WHAT YOU HAVE TO DO: Below are entries; copy exactly the lines from the one with "for smooth fields." through the one with "real field -/", both included, and leave out the rest.

[Records excerpted from a collection]
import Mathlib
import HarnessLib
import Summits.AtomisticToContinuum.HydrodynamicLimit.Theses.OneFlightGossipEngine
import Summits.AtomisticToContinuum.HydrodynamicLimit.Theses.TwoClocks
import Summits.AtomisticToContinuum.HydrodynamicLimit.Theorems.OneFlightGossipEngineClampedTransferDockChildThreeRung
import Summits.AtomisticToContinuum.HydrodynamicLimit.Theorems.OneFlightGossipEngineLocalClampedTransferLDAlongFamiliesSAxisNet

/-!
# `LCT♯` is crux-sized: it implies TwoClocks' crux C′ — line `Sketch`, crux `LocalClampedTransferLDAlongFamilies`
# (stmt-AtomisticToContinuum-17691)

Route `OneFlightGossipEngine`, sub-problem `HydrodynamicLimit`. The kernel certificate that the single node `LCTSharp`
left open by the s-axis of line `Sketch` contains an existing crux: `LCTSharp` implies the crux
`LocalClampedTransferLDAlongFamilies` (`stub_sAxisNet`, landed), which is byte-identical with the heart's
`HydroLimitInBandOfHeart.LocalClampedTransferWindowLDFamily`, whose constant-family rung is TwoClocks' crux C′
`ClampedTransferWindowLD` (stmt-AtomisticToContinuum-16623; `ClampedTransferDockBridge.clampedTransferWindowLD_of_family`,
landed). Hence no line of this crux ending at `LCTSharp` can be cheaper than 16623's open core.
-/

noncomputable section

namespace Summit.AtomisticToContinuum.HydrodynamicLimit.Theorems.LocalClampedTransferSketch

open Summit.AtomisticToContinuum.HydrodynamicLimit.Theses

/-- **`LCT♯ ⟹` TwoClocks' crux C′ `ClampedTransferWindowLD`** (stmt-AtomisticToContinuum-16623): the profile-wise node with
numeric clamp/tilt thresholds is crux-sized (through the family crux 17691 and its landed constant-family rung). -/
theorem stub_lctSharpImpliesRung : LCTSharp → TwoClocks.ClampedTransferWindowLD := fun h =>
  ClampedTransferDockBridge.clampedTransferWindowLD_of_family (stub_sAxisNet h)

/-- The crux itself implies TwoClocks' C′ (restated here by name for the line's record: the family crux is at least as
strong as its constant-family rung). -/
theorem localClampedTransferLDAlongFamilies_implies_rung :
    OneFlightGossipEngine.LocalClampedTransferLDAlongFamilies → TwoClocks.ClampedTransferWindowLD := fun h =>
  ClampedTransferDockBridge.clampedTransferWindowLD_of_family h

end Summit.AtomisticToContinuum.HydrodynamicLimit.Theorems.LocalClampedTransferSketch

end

--

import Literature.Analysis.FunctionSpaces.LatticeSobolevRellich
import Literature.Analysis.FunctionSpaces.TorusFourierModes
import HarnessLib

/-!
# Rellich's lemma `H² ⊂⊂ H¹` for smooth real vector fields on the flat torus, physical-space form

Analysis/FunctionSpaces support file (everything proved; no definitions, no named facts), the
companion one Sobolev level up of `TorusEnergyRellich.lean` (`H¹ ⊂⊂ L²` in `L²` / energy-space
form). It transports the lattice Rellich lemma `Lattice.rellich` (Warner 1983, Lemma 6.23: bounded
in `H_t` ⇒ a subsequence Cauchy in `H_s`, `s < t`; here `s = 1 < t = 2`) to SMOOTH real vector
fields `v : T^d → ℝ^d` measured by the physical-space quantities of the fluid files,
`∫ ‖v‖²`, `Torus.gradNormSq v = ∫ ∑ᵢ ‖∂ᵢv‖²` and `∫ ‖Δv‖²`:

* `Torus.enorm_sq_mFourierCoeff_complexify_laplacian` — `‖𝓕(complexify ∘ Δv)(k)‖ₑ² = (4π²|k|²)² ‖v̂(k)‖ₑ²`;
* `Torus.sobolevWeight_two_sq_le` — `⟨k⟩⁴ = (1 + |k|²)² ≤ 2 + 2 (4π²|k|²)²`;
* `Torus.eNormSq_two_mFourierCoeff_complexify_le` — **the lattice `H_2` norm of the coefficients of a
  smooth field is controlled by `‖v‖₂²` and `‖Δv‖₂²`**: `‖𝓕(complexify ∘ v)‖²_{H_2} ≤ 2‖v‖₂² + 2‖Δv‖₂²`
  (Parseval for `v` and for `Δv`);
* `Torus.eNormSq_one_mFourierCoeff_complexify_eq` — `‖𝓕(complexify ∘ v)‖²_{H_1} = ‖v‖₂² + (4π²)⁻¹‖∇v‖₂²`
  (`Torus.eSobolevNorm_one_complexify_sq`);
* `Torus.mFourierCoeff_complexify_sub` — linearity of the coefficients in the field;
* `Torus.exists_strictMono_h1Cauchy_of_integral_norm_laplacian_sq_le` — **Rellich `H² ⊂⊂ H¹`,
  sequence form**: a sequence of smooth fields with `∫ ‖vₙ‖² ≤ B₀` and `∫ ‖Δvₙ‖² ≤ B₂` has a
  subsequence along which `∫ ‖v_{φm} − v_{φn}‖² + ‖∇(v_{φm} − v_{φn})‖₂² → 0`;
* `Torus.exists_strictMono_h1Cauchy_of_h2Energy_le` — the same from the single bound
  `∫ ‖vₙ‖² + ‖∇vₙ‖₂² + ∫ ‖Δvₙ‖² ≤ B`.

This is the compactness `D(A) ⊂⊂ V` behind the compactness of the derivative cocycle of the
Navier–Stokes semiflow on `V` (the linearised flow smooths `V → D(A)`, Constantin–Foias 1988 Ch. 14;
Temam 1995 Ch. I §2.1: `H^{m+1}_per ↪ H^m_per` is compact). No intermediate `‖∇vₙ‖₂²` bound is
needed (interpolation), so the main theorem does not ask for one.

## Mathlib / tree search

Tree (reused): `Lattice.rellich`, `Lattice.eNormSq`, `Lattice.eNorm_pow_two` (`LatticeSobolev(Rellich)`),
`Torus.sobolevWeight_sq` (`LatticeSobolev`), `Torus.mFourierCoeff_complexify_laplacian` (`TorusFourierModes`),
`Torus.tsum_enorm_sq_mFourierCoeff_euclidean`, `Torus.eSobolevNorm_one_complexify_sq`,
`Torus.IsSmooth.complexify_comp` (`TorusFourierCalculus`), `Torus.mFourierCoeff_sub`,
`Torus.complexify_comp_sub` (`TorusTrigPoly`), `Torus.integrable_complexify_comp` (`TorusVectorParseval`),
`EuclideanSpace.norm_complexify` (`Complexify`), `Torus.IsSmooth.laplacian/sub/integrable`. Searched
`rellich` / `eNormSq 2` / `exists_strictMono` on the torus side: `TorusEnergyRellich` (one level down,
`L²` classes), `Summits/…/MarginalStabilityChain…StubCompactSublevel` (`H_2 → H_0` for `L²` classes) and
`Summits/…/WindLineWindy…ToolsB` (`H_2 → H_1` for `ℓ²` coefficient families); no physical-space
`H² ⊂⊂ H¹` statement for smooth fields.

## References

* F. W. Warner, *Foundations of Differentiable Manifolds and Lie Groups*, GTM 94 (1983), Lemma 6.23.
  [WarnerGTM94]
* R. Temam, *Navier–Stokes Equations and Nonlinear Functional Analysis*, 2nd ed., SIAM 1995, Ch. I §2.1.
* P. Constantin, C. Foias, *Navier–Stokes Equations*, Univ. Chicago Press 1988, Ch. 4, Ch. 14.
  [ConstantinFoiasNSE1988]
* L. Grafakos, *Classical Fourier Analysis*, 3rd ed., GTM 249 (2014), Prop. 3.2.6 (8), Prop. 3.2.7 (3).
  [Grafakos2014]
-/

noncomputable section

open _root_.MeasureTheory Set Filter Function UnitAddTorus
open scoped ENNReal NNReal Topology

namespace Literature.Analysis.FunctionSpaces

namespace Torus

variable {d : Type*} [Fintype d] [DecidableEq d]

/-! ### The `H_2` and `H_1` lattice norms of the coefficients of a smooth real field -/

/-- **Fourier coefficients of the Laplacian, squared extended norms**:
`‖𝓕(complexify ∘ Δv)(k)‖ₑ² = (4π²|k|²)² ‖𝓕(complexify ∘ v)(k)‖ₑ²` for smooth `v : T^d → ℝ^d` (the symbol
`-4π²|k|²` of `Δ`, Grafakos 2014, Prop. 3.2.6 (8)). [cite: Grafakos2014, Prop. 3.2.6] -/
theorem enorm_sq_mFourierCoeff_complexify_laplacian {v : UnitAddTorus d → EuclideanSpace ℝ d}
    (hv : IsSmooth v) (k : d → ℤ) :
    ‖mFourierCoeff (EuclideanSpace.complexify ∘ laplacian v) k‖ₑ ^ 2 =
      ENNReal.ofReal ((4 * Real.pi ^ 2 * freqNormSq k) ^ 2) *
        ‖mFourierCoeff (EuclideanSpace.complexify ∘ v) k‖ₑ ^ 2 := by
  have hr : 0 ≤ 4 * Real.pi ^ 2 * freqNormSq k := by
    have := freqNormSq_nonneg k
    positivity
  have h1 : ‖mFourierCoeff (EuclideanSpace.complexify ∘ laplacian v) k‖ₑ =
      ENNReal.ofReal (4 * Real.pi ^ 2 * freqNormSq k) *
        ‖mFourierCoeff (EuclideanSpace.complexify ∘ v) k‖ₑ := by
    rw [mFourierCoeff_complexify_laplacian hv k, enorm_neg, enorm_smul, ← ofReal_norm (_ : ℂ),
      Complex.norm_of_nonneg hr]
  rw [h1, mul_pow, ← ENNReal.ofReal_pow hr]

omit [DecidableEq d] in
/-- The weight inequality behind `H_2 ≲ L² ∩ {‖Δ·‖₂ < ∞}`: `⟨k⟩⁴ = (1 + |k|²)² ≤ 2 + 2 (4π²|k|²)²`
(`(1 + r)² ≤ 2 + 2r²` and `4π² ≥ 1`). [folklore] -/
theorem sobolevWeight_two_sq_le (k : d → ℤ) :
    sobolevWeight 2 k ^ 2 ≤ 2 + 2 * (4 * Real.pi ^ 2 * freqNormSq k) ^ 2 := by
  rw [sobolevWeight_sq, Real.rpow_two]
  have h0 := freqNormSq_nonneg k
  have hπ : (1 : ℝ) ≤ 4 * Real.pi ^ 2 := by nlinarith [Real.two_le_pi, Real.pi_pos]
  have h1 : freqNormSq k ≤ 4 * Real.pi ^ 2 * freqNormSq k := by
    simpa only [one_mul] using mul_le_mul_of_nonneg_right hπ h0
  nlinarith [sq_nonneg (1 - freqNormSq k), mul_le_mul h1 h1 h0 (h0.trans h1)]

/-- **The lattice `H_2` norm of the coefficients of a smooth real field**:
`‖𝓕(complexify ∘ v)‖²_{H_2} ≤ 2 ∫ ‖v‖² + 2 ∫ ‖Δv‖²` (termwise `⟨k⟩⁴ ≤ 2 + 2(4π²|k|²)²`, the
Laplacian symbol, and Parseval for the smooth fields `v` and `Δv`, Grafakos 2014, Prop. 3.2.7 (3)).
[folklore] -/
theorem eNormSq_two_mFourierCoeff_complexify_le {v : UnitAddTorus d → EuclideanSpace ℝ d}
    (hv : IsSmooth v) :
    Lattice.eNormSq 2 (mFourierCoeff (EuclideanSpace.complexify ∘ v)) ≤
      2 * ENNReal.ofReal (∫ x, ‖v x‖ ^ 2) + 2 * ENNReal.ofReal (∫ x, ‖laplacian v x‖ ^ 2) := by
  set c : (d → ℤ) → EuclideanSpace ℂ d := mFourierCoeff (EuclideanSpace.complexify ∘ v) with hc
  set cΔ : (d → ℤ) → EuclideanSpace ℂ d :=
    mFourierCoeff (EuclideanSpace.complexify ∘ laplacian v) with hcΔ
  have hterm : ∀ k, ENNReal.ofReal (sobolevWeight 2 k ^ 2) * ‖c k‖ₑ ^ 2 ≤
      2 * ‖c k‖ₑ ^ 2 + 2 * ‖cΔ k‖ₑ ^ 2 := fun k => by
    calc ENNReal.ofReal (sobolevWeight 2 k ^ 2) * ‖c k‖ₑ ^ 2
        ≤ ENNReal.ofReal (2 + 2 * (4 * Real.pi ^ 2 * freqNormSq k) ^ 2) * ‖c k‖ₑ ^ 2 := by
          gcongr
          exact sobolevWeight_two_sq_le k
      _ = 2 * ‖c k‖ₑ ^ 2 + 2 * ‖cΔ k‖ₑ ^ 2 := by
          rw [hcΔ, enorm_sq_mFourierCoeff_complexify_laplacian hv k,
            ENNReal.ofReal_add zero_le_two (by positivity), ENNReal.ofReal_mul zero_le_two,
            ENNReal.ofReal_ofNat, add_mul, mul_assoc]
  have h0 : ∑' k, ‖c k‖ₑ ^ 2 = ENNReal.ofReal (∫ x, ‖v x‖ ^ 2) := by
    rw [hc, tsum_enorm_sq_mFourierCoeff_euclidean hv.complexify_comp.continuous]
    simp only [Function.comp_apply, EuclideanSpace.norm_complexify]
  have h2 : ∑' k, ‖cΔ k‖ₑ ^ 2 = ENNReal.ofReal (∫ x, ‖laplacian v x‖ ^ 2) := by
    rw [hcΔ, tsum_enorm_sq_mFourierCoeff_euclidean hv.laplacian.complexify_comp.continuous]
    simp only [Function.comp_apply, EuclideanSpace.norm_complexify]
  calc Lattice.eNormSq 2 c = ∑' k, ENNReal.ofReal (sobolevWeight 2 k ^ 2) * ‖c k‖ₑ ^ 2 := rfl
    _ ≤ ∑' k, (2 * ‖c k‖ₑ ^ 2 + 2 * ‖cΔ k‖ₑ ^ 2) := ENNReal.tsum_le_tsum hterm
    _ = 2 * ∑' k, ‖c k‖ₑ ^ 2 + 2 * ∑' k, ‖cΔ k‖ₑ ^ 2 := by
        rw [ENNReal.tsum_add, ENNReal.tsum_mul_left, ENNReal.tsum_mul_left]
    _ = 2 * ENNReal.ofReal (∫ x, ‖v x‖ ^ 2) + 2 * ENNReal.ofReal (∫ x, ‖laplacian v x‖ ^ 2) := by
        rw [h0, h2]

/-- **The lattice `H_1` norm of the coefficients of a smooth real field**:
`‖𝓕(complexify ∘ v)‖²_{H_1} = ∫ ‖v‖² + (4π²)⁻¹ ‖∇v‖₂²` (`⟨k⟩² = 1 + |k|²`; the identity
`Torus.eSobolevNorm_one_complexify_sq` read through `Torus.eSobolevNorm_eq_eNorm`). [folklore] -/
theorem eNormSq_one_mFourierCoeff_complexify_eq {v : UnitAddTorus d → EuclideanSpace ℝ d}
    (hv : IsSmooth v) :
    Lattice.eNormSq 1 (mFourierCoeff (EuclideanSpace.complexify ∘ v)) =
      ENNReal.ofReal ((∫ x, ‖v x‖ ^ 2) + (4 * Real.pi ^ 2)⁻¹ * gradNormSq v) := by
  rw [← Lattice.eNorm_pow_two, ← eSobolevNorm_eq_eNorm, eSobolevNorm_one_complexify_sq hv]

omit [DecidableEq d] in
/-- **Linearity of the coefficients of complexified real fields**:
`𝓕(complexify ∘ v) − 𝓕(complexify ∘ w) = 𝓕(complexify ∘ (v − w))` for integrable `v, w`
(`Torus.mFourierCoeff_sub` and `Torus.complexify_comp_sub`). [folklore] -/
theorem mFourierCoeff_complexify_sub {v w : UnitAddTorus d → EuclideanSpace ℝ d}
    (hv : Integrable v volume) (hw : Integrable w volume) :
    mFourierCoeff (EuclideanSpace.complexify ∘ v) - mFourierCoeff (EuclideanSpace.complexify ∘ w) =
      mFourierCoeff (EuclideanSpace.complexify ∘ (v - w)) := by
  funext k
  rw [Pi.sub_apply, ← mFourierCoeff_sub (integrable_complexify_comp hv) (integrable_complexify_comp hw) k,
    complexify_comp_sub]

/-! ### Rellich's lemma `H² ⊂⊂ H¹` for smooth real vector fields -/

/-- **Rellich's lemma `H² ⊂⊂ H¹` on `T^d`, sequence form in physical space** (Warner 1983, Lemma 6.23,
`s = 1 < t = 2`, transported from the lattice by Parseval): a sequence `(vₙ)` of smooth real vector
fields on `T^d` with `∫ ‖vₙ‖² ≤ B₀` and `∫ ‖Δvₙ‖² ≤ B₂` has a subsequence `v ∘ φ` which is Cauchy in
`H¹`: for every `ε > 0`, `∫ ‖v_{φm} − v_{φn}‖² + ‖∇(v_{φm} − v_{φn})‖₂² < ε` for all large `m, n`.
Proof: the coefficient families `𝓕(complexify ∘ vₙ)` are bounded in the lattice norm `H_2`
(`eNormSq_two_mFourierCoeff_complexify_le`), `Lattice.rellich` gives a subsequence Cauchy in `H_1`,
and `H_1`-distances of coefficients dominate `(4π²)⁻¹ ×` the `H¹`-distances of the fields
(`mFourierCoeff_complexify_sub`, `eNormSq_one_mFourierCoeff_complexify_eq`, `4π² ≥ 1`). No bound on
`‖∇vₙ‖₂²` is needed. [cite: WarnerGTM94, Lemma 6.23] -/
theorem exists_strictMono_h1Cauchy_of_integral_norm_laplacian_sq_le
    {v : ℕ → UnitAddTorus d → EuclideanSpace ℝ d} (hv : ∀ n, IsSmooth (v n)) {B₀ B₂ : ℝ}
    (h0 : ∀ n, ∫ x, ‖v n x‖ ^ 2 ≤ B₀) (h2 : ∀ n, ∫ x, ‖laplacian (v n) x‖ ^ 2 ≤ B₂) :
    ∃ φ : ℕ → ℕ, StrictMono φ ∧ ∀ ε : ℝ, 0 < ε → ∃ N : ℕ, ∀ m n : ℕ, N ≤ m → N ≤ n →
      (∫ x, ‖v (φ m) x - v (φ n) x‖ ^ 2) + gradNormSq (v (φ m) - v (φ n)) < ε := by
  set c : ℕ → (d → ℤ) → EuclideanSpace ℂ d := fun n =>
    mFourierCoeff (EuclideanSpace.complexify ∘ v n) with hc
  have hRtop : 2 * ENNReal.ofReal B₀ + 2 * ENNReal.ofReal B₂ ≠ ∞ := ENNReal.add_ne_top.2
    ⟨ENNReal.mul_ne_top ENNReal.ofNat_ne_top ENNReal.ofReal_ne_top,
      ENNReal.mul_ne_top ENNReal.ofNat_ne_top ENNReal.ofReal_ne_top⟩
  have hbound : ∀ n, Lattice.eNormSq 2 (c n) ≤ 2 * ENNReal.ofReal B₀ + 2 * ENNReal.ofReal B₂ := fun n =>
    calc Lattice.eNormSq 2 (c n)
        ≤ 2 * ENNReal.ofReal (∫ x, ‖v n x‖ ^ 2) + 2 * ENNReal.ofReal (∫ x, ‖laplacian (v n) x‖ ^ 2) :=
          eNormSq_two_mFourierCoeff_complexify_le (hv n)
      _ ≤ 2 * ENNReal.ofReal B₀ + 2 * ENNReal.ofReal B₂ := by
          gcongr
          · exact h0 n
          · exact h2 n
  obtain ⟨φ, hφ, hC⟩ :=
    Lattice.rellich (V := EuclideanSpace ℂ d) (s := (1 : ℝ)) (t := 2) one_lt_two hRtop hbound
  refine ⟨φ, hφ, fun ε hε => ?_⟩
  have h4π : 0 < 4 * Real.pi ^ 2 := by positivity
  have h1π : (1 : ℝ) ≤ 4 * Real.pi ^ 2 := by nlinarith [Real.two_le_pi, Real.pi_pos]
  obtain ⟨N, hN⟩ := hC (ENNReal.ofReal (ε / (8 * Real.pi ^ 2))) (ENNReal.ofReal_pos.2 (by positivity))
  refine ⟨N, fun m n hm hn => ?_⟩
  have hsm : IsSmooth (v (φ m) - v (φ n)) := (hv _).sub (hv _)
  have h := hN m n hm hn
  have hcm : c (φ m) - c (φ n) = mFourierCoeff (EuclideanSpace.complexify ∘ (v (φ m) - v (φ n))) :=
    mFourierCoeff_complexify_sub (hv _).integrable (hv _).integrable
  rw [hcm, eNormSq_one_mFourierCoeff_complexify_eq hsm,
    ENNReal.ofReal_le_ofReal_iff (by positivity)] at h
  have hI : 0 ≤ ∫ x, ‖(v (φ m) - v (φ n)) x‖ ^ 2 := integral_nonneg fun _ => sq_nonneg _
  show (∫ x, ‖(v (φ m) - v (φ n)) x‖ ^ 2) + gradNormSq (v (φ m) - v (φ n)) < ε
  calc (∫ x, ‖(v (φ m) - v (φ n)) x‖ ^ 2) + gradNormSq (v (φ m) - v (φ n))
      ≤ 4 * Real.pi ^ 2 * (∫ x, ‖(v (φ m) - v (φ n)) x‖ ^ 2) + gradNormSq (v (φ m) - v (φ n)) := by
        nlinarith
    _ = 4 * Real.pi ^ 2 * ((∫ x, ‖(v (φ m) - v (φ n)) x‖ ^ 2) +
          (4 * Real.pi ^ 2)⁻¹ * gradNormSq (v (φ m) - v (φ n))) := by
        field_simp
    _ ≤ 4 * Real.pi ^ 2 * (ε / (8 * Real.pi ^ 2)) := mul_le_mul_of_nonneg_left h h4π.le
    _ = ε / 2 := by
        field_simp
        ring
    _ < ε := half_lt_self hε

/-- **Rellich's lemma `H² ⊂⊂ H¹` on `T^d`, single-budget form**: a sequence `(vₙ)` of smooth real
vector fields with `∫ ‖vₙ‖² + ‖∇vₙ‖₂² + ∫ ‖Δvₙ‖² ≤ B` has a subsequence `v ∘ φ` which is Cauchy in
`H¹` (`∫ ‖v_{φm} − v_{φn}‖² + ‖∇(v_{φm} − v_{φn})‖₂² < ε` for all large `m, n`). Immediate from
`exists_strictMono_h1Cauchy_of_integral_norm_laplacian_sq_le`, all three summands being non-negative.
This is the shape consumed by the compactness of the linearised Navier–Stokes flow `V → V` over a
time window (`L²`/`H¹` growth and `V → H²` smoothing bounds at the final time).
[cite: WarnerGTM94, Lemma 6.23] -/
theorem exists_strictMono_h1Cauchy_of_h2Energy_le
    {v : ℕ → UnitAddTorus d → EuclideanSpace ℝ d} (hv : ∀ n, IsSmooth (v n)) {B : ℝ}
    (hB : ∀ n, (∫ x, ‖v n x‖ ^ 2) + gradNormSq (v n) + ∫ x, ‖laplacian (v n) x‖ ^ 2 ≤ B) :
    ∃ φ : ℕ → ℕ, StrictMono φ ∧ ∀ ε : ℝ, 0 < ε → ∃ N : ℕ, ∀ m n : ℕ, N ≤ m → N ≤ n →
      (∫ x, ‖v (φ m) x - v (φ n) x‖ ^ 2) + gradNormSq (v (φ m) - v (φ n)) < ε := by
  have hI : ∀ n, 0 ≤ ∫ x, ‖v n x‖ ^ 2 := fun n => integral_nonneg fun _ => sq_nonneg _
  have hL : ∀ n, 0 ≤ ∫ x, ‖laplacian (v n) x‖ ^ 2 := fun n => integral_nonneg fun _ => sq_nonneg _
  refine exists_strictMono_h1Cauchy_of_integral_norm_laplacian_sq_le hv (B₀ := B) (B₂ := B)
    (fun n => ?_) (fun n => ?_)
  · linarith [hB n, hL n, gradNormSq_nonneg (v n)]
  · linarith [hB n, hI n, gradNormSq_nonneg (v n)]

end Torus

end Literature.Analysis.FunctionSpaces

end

ANSWER BOX:
`H² ⊂⊂ H¹` statement for smooth fields.

## References

* F. W. Warner, *Foundations of Differentiable Manifolds and Lie Groups*, GTM 94 (1983), Lemma 6.23.
  [WarnerGTM94]
* R. Temam, *Navier–Stokes Equations and Nonlinear Functional Analysis*, 2nd ed., SIAM 1995, Ch. I §2.1.
* P. Constantin, C. Foias, *Navier–Stokes Equations*, Univ. Chicago Press 1988, Ch. 4, Ch. 14.
  [ConstantinFoiasNSE1988]
* L. Grafakos, *Classical Fourier Analysis*, 3rd ed., GTM 249 (2014), Prop. 3.2.6 (8), Prop. 3.2.7 (3).
  [Grafakos2014]
-/

noncomputable section

open _root_.MeasureTheory Set Filter Function UnitAddTorus
open scoped ENNReal NNReal Topology

namespace Literature.Analysis.FunctionSpaces

namespace Torus

variable {d : Type*} [Fintype d] [DecidableEq d]

/-! ### The `H_2` and `H_1` lattice norms of the coefficients of a smooth real field -/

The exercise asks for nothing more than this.